Thermodynamics: The macroscopic ground-state manifold yields a thermodynamic residual entropy, visible as low-temperature plateaux in entropy and as multiple Schottky-type peaks in specific heat due to the large density of low-lying states (Galisova et al., 2018).
Enhanced magnetocaloric effect: The large entropy reservoir significantly enhances magnetocaloric cooling, as adiabatic demagnetization sweeps through highly degenerate lines or points (Dmitriev et al., 5 Apr 2025, Galisova et al., 2018).

5. Connections to General Theorems on Macroscopic Degeneracy

No-go results for unique MS ground states: Dakić et al. proved that genuine macroscopic superpositions (GHZ, NOON, fragmented BECs) cannot be unique gapped ground states of any $K$ -local Hamiltonian, since the energy gap vanishes exponentially or polynomially as system size increases.

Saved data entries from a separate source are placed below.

/-!
# ♯3 RE-KEY («E-b1-2LEG-SHAPE», pen (R403)): the main tower's two-leg import amplitude `ι₁ : ℕ → ℝ` is RATE-INDEXED and the two-leg plain line is asked in the
# λ-FREE c-class shape `S₂·4^{−(dk−1)}` (k3c2-p3's binders glue fed with `s₂ := S₂/λ_j`); the ♯ (sharp bracket) and ♯2 (block 0 once at `λ_d`) cures are kept.
# ♯ RE-KEY («(b)-WT4-READOUT-CE-DIM», located by p4 g22 l.≈11700): the read-out bracket is the SHARP one (`readoutBracket_le_law_mul_sharp`): the `y`-term of `A_tot`
# is divided by `2τQ″` instead of multiplied by `ψ` (ratio `2τψQ″ ∝ (M/β)²`), so `A_tot/ε_x` is `O(1)` in `M/β` and the CE row is M-UNIFORM; nothing else changes.
# Route `KLProgramme` — crux K3 ENGINE (stmt-HubbardSuperconductivity-20437 `KLRegimeEngineV17F2`), stub (b) v2, THE WEIGHTED HALF «(b)-WT4»:
# W14 — «(b)-WT4-ASSEMBLY-∀j», FINAL FORM: the weighted clause at EVERY level modulo STRUCTURAL E1 INPUTS, NUMERICS AND CAPS — NO KIT-CURRENCY ROW
# (cell gate-hubbard-kl, seat hubbard-kl-k3c3-p2 g17; W12 `kernelNormsWt4_all_klEng_closed` (p704715) with every block-0 DATA row discharged by W13
#  `exists_levelZeroDatumWt_klEng` (weighted, every rate) and p3 g22's `exists_levelZeroDatum_klEng` (plain, for the Z-thread's guard); E1 may rename or supersede)

W12's level-0 rows in kit currency — the weighted unit law of `𝒱_1[K_n]` at `(F_0, rate j)`, the two groups of Chernoff/import rows of the arrays
`W_g·Z_g^m·klTowerMeasWtAt … 1 1 j (2m)/klLevUnitF β M 0 m 0`, the two block-0 kit guards, and the Z-thread's PLAIN guard on `klTowerMuLevF … 1 1 m` — are ALL
discharged: the unit law by W13 (so `A_b₀ = A₁ε_x/Klam²/B²`, `Q_b₀ = P₁/ε_x²` become NAMES), the Chernoff rows `m ≥ 3` by the DOMINATIONS `W_g·A_b₀ ≤ A′_g`,
`Z_g·Q_b₀ ≤ Q′_g`, `W_g·Z_g³·A_b₀·Q_b₀³ ≤ ι₃g`, the import rows `m = 1, 2` by W13's degree-2/4 budgets (`W_g·Z_g·T₁(|U|+c)/ε_x ≤ ι₁g·λ_j`,
`W_g·Z_g²·A₁P₁²|U|/ε_x³ ≤ ι₂g·λ_j`), and the three guards by guards on MAJORANT ARRAYS `ν_g j`, `ν_z` (free binders with explicit domination rows) through
`towerV_mono_Icc` (§1: `towerV D τ μ = Σ_{m∈[1,D]} (eτ)^m μ m` is monotone in the array on `[1, D]`) and `kitRowsWt_of_unitLaw` (§1, pure real algebra).
* **`kernelNormsWt4_all_klEng_final (d R c″)`** ⊢ `∀ j ≤ n, KernelNormsWt4 L M (klWtBudget P Qe U j) β U μ (klFlowFrameU L M β U μ n) j`.
INPUT CLASSES after this file (exhaustive): [E1 structural] the `klScaleWt_j`-weighted PLAIN two-, four- and six-leg pinned lines of the imports (`s₂ s₄ s₆`, blocks
`d·k ≤ j`, rates `d ≤ j ≤ n`) and of the cells (`S₄` at `1 ≤ j ≤ n`, `S₆` at `d ≤ j ≤ n`), blocking `d ≥ 2`, `B ≥ 1`; [numerics, p4] the doors
(`c ≤ klEngC₃6 ⊓ c₃′ ⊓ c₀`, `U ≤ klEngU₀9 ⊓ U₀′ ⊓ U₁`, `c″U ≤ 1`), dominants `κb αb crb ccb` (8 inequalities), names `W Z σ τ ψ Φ`, `A′ Q″` (4 dominations, `0 < Q″`),
the 8 kit rows at every `λ_j` (`d ≤ j ≤ n`), `Atot Qtot` (equational) + CE row, `(klEngQ7 P R).IsRaiseOf Qe`; block 0: names `Ab₀ Qb₀` and two name groups
(equational), `A′_g ≥ 0, Q′_g > 0, ι_g`, three dominations per group, majorant arrays `ν₀ ν₁` (three domination rows each) and `ν_z` (three rows), per-rate bundles
(two budget rows, five smallness rows, one guard) at `d ≤ j ≤ n` (group 0) and `1 ≤ j ≤ d−1` (group 1), the Z-thread names + guard (under `d ≤ n`), read-out names
`Aro Qro Qtot Atot` ×2 (equational) + two CE rows, `Atot₁ j ≤ Ab` (`d ≤ j ≤ n`), `Qtot₁ = Qb`, cell thresholds; [D] `D ≥ 3` and the three caps.
Bookkeeping composition of landed theorems and real algebra; nothing asserts (b), WT4's rows, (ℓ), any stub, K3 or superconductivity.
References: BGM 2006 §2.3 (2.13)–(2.14), §2.7 (2.71a), (2.77)–(2.81), §2.8 (2.76)–(2.84), (2.93)–(2.98), Lemma 2.5, §3 (3.2)–(3.8) [cite: BenfattoGiulianiMastropietro2006].
-/

noncomputable section

namespace Summit.HubbardSuperconductivity.HubbardSuperconductivity.Theorems.EngineV8

set_option linter.dupNamespace false -- summit = problem name (single-conjunct summit), D-0017

open Classical
open Real Finset Literature.MathematicalPhysics.QuantumLattice Literature.Probability.LatticeModels GrassmannAlgebra
open Literature.MathematicalPhysics.QuantumLattice.FermiRG Literature.MathematicalPhysics.QuantumLattice.FermiRG.BGM2006Routing
open Summit.HubbardSuperconductivity.HubbardSuperconductivity.Theorems.KLProgrammeLegKernels
open Summit.HubbardSuperconductivity.HubbardSuperconductivity.Theorems.KLRegimeSplit
open Summit.HubbardSuperconductivity.HubbardSuperconductivity.Theorems.KLRegimeWick
open Summit.HubbardSuperconductivity.HubbardSuperconductivity.Theorems.TwoPointAssembly
open Summit.HubbardSuperconductivity.HubbardSuperconductivity.Theorems.DispersionFlow
open Summit.HubbardSuperconductivity.HubbardSuperconductivity.Theorems.TorusFourierL2

variable {L M : ℕ} [NeZero L] [NeZero M]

The only way to realize macroscopic distinct states as ground states is via (quasi-)degeneracy in the thermodynamic limit (Dakić et al., 2016).
Quantum Hall and flat-band systems: The infinite degeneracy of the Landau problem is guaranteed by the harmonic potential growth at infinity, which ensures all polynomial solutions of the zero-mode Dirac equation are square integrable (Lee et al., 2012).

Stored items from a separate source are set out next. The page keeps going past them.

import Mathlib
import Summits.Ventures.PercRepro2.HCov
import Summits.Ventures.PercRepro2.BHKAvoid
import Summits.Ventures.PercRepro2.ExploreA3
import Summits.Ventures.PercRepro2.RootLeafUSigns
import Summits.Ventures.PercRepro2.RootLeafUHalf
import Summits.Ventures.PercRepro2.RootLeafUCore
import Summits.Ventures.PercRepro2.RootLeafUYA
import Summits.Ventures.PercRepro2.RootLeafUSepIndep
import Summits.Ventures.PercRepro2.RootLeafUSepK

/-!
# (G4-u) on the mirror separating class, part 2: `0 ≤ T2` and the class theorem (blind cell
PercRepro2, p4 g8; S3 (G4-u), proofs/P4-G8-SEP.md §6)
The root `a₁` is a leaf at the unmarked vertex `u`, and `u` separates the root `a₂` from `c`
(`∀ ω, Conn ω a₂ c → Conn ω a₂ u`), with `pc = P(u ↔ c)`, `Z = P(Q)`.  With `RootLeafUSepK`:
* the `o ∈ L` half: `T2oL = 2 [hb Z + pc(1−Z) P(Q,bL) + κ₀ P(Q,bK)] P(PD,oL) − 2 Z (1 + κ₀) P(PD,oL,bK)`,
  `κ₀ = 1 − 2pc + pc Z = d0 − pc` (`SepK.T2oL_sepK_eq`); non-negative by the tower bound
  `P(PD,oL,bK) ≤ hb P(PD,oL)`, BHK06 Thm 1.4 with the avoided set `{a₂, c}` and Harris
  (`SepK.T2oL_nonneg_of_sepK`, a case split on the sign of `κ₀`);
* the `o ∈ K` half: `T2oK/2 = pc(1−pc+d0)[Z P(Q,oK,bK) − P(Q,bK)P(Q,oK)] + (1−pc+pc d0)[P(Q,bL)P(Q,oK) − Z P(Q,oK,bL)]
  + (1−pc)[Z e0 P(Q,bL) − d0 Z P(Q,oK,bL)]` (`SepK.T2oK_sepK_eq`) — BHK06 Thm 1.3 on `K`, Thm 1.4, and
  `d0 · P(Q,oK,bL) ≤ e0 · P(Q,bL)` (`SepK.d0_mul_le`: trivial when `u` separates `a₂` from `o`, else
  the `a₂`-side independence + the switching bound) (`SepK.T2oK_nonneg_of_sepK`);
* **`SepK.HCov_root_leaf_u_of_sepK`**: `0 ≤ T2`, hence (HCOV) for the root-leaf instance from (HCOV)
  for the instance `a₁ := u`, on the mirror separating class.
-/

namespace Summit.Ventures.PercRepro2

open UnionCluster CovForm

namespace RootLeafU

namespace SepK

section SepKThm

variable {V : Type*} {E : Type*} [Fintype E] [DecidableEq E] [Fintype V] [DecidableEq V]
  {R : Type*} [Field R] [LinearOrder R] [IsStrictOrderedRing R]

variable (p : E → R) (ends : E → Sym2 V) (o a₂ c b u : V)

omit [Fintype E] [DecidableEq E] [Fintype V] in
/-- On the mirror class `PD = {u ↮ a₂, u ↮ c} = R`. -/
lemma PDEvent_eq_avoid (hsep : ∀ ω : Config E, Conn ends ω a₂ c → Conn ends ω a₂ u) :
    PDEvent ends u a₂ c = avoidAll ends u {a₂, c} := by
  ext ω
  simp only [PDEvent, Dtilde, inU, Set.mem_inter_iff, Set.mem_compl_iff, Set.mem_union,
    mem_connEvent, not_or, avoidAll, Set.mem_setOf_eq, Finset.mem_insert, Finset.mem_singleton,
    forall_eq_or_imp, forall_eq]
  constructor
  · rintro ⟨h1, h2, _⟩
    exact ⟨h1, fun h => h2 (conn_symm h)⟩
  · rintro ⟨h1, h2⟩
    exact ⟨h1, fun h => h2 (conn_symm h), fun h => h1 (conn_symm (hsep ω (conn_symm h)))⟩

/-- **The `o ∈ L` half on the mirror class** (an identity once `T = ∅` and the `K`-side factorises). -/
theorem T2oL_sepK_eq (hsep : ∀ ω : Config E, Conn ends ω a₂ c → Conn ends ω a₂ u) (hua : u ≠ a₂) :
    T2oL p ends o a₂ c b u =
      2 * (prob p (connEvent ends a₂ b) * prob p (avoidAll ends a₂ {u}) +
            prob p (connEvent ends u c) * (1 - prob p (avoidAll ends a₂ {u})) *
              prob p (avoidAll ends a₂ {u} ∩ connEvent ends u b) +
            (1 - 2 * prob p (connEvent ends u c) +
              prob p (connEvent ends u c) * prob p (avoidAll ends a₂ {u})) *
              prob p (avoidAll ends a₂ {u} ∩ connEvent ends a₂ b)) *
          prob p (PDEvent ends u a₂ c ∩ connEvent ends u o) -
        2 * (prob p (avoidAll ends a₂ {u}) *
            (2 - 2 * prob p (connEvent ends u c) +
              prob p (connEvent ends u c) * prob p (avoidAll ends a₂ {u}))) *
          prob p (PDEvent ends u a₂ c ∩ (connEvent ends u o ∩ connEvent ends a₂ b)) := by
  have hT := TEvent_eq_empty ends a₂ c u hsep
  have hgap := gap_eq_Q p ends u a₂ b
  have hbL := Qsplit p ends u a₂ c (connEvent ends u b)
  have hTpbK := prob_Tp_clusterInK_eq p ends a₂ c u hsep hua {W | b ∈ W}
  have hPDbK := prob_PD_clusterInK_eq p ends a₂ c u hsep hua {W | b ∈ W}
  have hTp := prob_Tp_clusterInK_eq p ends a₂ c u hsep hua Set.univ
  have hD := prob_PD_clusterInK_eq p ends a₂ c u hsep hua Set.univ
  have hd0 := d0_eq p ends a₂ c u hsep hua
  rw [ExploreA3.clusterInEvent_mem_eq] at hTpbK hPDbK
  rw [clusterInEvent_univ, Set.inter_univ, Set.inter_univ] at hTp hD
  rw [hT, Set.empty_inter, prob_empty, add_zero] at hbL
  have hTpbL : prob p (TEvent ends a₂ u c ∩ connEvent ends u b) =
      prob p (avoidAll ends a₂ {u} ∩ connEvent ends u b) -
        prob p (PDEvent ends u a₂ c ∩ connEvent ends u b) := by linarith
  unfold T2oL EQb3 PDb EQ3
  rw [prob_univ, hgap]
  simp only [hT, Set.empty_inter, prob_empty]
  rw [hTpbK, hPDbK, hTp, hD, hd0, hTpbL]
  ring

/-- **The `o ∈ L` half is non-negative on the mirror class.** -/
theorem T2oL_nonneg_of_sepK (hp : IsProbVec p)
    (hsep : ∀ ω : Config E, Conn ends ω a₂ c → Conn ends ω a₂ u) (hua : u ≠ a₂) :
    0 ≤ T2oL p ends o a₂ c b u := by
  rw [T2oL_sepK_eq p ends o a₂ c b u hsep hua]
  have hPD := PDEvent_eq_avoid ends a₂ c u hsep
  -- the tower bound `P(PD, oL, bK) ≤ hb · P(PD, oL)`
  have ht := prob_R_oL_bK_le p ends o a₂ c b u hp
  rw [← hPD] at ht
  -- BHK06 Thm 1.4 with the avoided set `{a₂, c}`: `P(PD, oL, bK) · D ≤ P(PD, oL) · P(PD, bK)`
  have ha2 : a₂ ∈ ({a₂, c} : Finset V) := by simp
  have hbhk := bhk_cross_cluster_avoid p hp ends u a₂ ha2 (𝓤 := {W | o ∈ W}) (𝓥 := {W | b ∈ W})
    (fun _ _ h hW => h hW) (fun _ _ h hW => h hW)
  rw [ExploreA3.clusterInEvent_mem_eq, ExploreA3.clusterInEvent_mem_eq, ← hPD] at hbhk
  have e1 : connEvent ends u o ∩ connEvent ends a₂ b ∩ PDEvent ends u a₂ c =
      PDEvent ends u a₂ c ∩ (connEvent ends u o ∩ connEvent ends a₂ b) := Set.inter_comm _ _
  have e2 : connEvent ends u o ∩ PDEvent ends u a₂ c =
      PDEvent ends u a₂ c ∩ connEvent ends u o := Set.inter_comm _ _
  have e3 : connEvent ends a₂ b ∩ PDEvent ends u a₂ c =
      PDEvent ends u a₂ c ∩ connEvent ends a₂ b := Set.inter_comm _ _
  rw [e1, e2, e3] at hbhk
  have hPDbK := prob_PD_clusterInK_eq p ends a₂ c u hsep hua {W | b ∈ W}
  have hD := prob_PD_clusterInK_eq p ends a₂ c u hsep hua Set.univ
  rw [ExploreA3.clusterInEvent_mem_eq] at hPDbK
  rw [clusterInEvent_univ, Set.inter_univ, Set.inter_univ] at hD
  rw [hPDbK, hD] at hbhk
  -- Harris: `P(Q, bK) ≤ Z · hb`
  have hQ : IsLowerSet (avoidAll ends a₂ {u}) := by
    rw [avoidAll_singleton_eq ends]
    exact (isUpperSet_connEvent ends a₂ u).compl
  have hh := prob_inter_le_prob_mul_prob_of_isLowerSet hp hQ (isUpperSet_connEvent ends a₂ b)
  -- names
  set X := prob p (PDEvent ends u a₂ c ∩ (connEvent ends u o ∩ connEvent ends a₂ b)) with hX
  set Y := prob p (PDEvent ends u a₂ c ∩ connEvent ends u o) with hY
  set Z := prob p (avoidAll ends a₂ {u}) with hZ
  set pc := prob p (connEvent ends u c) with hpc
  set hb := prob p (connEvent ends a₂ b) with hhb
  set QbK := prob p (avoidAll ends a₂ {u} ∩ connEvent ends a₂ b) with hQbK
  set QbL := prob p (avoidAll ends a₂ {u} ∩ connEvent ends u b) with hQbL
  have hX0 : 0 ≤ X := prob_nonneg hp _
  have hY0 : 0 ≤ Y := prob_nonneg hp _
  have hZ0 : 0 ≤ Z := prob_nonneg hp _
  have hZ1 : Z ≤ 1 := prob_le_one hp _
  have hpc0 : 0 ≤ pc := prob_nonneg hp _
  have hpc1 : pc ≤ 1 := prob_le_one hp _
  have hhb0 : 0 ≤ hb := prob_nonneg hp _
  have hQbL0 : 0 ≤ QbL := prob_nonneg hp _
  have hQbK0 : 0 ≤ QbK := prob_nonneg hp _
  -- `Y ≤ D`
  have hYD : Y ≤ (1 - pc) * Z := by
    rw [← hD]
    exact prob_mono hp Set.inter_subset_left
  -- the two cases on the sign of `κ₀ = 1 − 2pc + pc Z`
  rcases le_or_gt 0 (1 - 2 * pc + pc * Z) with hk | hk
  · -- `κ₀ ≥ 0`: `Z X ≤ hb Z Y` and `κ₀ Z X ≤ κ₀ QbK Y` (the latter through `(1 − pc)`)
    rcases lt_or_eq_of_le hpc1 with hpc | hpc
    · have h1 : Z * X ≤ QbK * Y := by
        have h1' : (1 - pc) * (Z * X) ≤ (1 - pc) * (QbK * Y) := by nlinarith [hbhk]
        exact le_of_mul_le_mul_left h1' (by linarith)
      have h2' := mul_le_mul_of_nonneg_left ht hZ0
      have h3' := mul_le_mul_of_nonneg_left h1 hk
      have hpos : 0 ≤ pc * ((1 - Z) * (QbL * Y)) :=
        mul_nonneg hpc0 (mul_nonneg (sub_nonneg.2 hZ1) (mul_nonneg hQbL0 hY0))
      linear_combination 2 * h2' + 2 * h3' + 2 * hpos
    · have hY' : Y = 0 := le_antisymm (by rw [hpc] at hYD; simpa using hYD) hY0
      have hX' : X = 0 := le_antisymm (by rw [hY'] at ht; simpa using ht) hX0
      rw [hY', hX']
      ring_nf
      exact le_refl _
  · -- `κ₀ < 0`: `β X ≤ β hb Y` and `κ₀ hb Z ≤ κ₀ QbK`
    have hβ : 0 ≤ Z * (2 - 2 * pc + pc * Z) := mul_nonneg hZ0 (by nlinarith)
    have h1 : Z * (2 - 2 * pc + pc * Z) * X ≤ Z * (2 - 2 * pc + pc * Z) * (hb * Y) :=
      mul_le_mul_of_nonneg_left ht hβ
    have h2 : (1 - 2 * pc + pc * Z) * (hb * Z) ≤ (1 - 2 * pc + pc * Z) * QbK := by
      have := mul_le_mul_of_nonneg_left hh (show (0 : R) ≤ -(1 - 2 * pc + pc * Z) by linarith)
      linarith
    have h2' := mul_le_mul_of_nonneg_right h2 hY0
    have hpos : 0 ≤ pc * ((1 - Z) * (QbL * Y)) :=
      mul_nonneg hpc0 (mul_nonneg (sub_nonneg.2 hZ1) (mul_nonneg hQbL0 hY0))
    linear_combination 2 * h1 + 2 * h2' + 2 * hpos

/-- **The `o ∈ K` half on the mirror class** (an identity once `T = ∅` and the `K`-side factorises). -/
theorem T2oK_sepK_eq (hsep : ∀ ω : Config E, Conn ends ω a₂ c → Conn ends ω a₂ u) (hua : u ≠ a₂) :
    T2oK p ends o a₂ c b u =
      2 * (prob p (connEvent ends u c) * (2 - 2 * prob p (connEvent ends u c) +
            prob p (connEvent ends u c) * prob p (avoidAll ends a₂ {u})) *
          (prob p (avoidAll ends a₂ {u}) *
              prob p (avoidAll ends a₂ {u} ∩ (connEvent ends a₂ o ∩ connEvent ends a₂ b)) -
            prob p (avoidAll ends a₂ {u} ∩ connEvent ends a₂ b) *
              prob p (avoidAll ends a₂ {u} ∩ connEvent ends a₂ o)) +
        (1 - prob p (connEvent ends u c) ^ 2 +
            prob p (connEvent ends u c) ^ 2 * prob p (avoidAll ends a₂ {u})) *
          (prob p (avoidAll ends a₂ {u} ∩ connEvent ends u b) *
              prob p (avoidAll ends a₂ {u} ∩ connEvent ends a₂ o) -
            prob p (avoidAll ends a₂ {u}) *
              prob p (avoidAll ends a₂ {u} ∩ (connEvent ends a₂ o ∩ connEvent ends u b))) +
        (1 - prob p (connEvent ends u c)) *
          (prob p (avoidAll ends a₂ {u}) * prob p (avoidAll ends a₂ {c} ∩ connEvent ends a₂ o) *
              prob p (avoidAll ends a₂ {u} ∩ connEvent ends u b) -
            (1 - prob p (connEvent ends u c) +
                prob p (connEvent ends u c) * prob p (avoidAll ends a₂ {u})) *
              prob p (avoidAll ends a₂ {u}) *
              prob p (avoidAll ends a₂ {u} ∩ (connEvent ends a₂ o ∩ connEvent ends u b)))) := by
  have hT := TEvent_eq_empty ends a₂ c u hsep
  have hgap := gap_eq_Q p ends u a₂ b
  have hbL := Qsplit p ends u a₂ c (connEvent ends u b)
  have hoKbL := Qsplit p ends u a₂ c (connEvent ends a₂ o ∩ connEvent ends u b)
  have hTpbK := prob_Tp_clusterInK_eq p ends a₂ c u hsep hua {W | b ∈ W}
  have hPDbK := prob_PD_clusterInK_eq p ends a₂ c u hsep hua {W | b ∈ W}
  have hTpoK := prob_Tp_clusterInK_eq p ends a₂ c u hsep hua {W | o ∈ W}
  have hPDoK := prob_PD_clusterInK_eq p ends a₂ c u hsep hua {W | o ∈ W}
  have hTpoKbK := prob_Tp_clusterInK_eq p ends a₂ c u hsep hua ({W | o ∈ W} ∩ {W | b ∈ W})
  have hTp := prob_Tp_clusterInK_eq p ends a₂ c u hsep hua Set.univ
  have hD := prob_PD_clusterInK_eq p ends a₂ c u hsep hua Set.univ
  have hd0 := d0_eq p ends a₂ c u hsep hua
  rw [ExploreA3.clusterInEvent_mem_eq] at hTpbK hPDbK hTpoK hPDoK
  rw [clusterInEvent_mem_inter_eq] at hTpoKbK
  rw [clusterInEvent_univ, Set.inter_univ, Set.inter_univ] at hTp hD
  rw [hT, Set.empty_inter, prob_empty, add_zero] at hbL hoKbL
  have hTpbL : prob p (TEvent ends a₂ u c ∩ connEvent ends u b) =
      prob p (avoidAll ends a₂ {u} ∩ connEvent ends u b) -
        prob p (PDEvent ends u a₂ c ∩ connEvent ends u b) := by linarith
  have hTpoKbL : prob p (TEvent ends a₂ u c ∩ (connEvent ends a₂ o ∩ connEvent ends u b)) =
      prob p (avoidAll ends a₂ {u} ∩ (connEvent ends a₂ o ∩ connEvent ends u b)) -
        prob p (PDEvent ends u a₂ c ∩ (connEvent ends a₂ o ∩ connEvent ends u b)) := by linarith
  unfold T2oK Ee EQb3 PDb EQ3
  rw [prob_univ, hgap]
  simp only [hT, Set.empty_inter, prob_empty]
  rw [hTpbK, hPDbK, hTpoK, hPDoK, hTpoKbK, hTp, hD, hd0, hTpbL, hTpoKbL]
  ring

6. Generalizations, Topology, and Emerging Directions

Anisotropic, higher-spin, and higher-dimensional models: Variant models with XXZ anisotropy, higher-spin representations, and various lattice geometries (Tasaki, kagome, pyrochlore, decorated honeycomb, etc.) share the core mechanisms for macroscopic degeneracy. The specific combinatorics and entropy depend on the cluster structure and lattice topology (Dmitriev et al., 2021, Venderbos et al., 2011).
Subsystem symmetry and fracton orders: Subsystem symmetries intermediate between global and gauge types produce topology-dependent ( $n^{g}$ for genus $g$ ) ground-state degeneracies and boundary zero modes, with the algebraic structure (determinant polynomial) directly controlling the GSD scaling class—exponential, polynomial, periodic, or erratic—in infinite-component Chern-Simons-Maxwell theories (May-Mann et al., 2018, Chen et al., 2023).
Percolation and combinatorial mappings: For diamond-decorated lattices, the percolation description allows numerical and analytical access to asymptotic degeneracy rates, with transfer-matrix and random-cluster model methods providing exact or exponential-accuracy results (Dmitriev et al., 6 Jan 2026, Dmitriev et al., 5 Apr 2025).
Physical applications: Systems exhibiting macroscopic degeneracy are candidate platforms for realizing exotic quantum phases, critical entropy-driven effects, and maximal cooling rates for quantum technologies. The necessary conditions for realizing foliated fracton phases (i.e., degeneracy scaling as pure exponential in system size with constant base) are controlled algebraically by the absence of nontrivial roots in $D(u)$ (Chen et al., 2023).

7. Summary and Significance

Macroscopic ground-state degeneracy is a robust, model-independent phenomenon that emerges in a variety of quantum many-body systems possessing frustration, flat bands, local/symmetry constraints, or percolative compositional freedoms. It is precisely characterized in diverse settings by explicit combinatorial and field-theoretic methods and manifests directly in thermodynamic and response functions. Macroscopic degeneracy underpins a suite of fundamental physics from residual zero-temperature entropy to enhanced cooling, from geometry-dependent boundary phenomena to quantum order-by-disorder transitions, and from high-fidelity quantum memory proposals to the structure of quantum criticality in frustrated and topological lattices (Dmitriev et al., 2024, Dmitriev et al., 5 Apr 2025, Dmitriev et al., 6 Jan 2026, Zhang et al., 2024, Galisova et al., 2018, May-Mann et al., 2018, Galisova, 2017, Chen et al., 2023, Lee et al., 2012).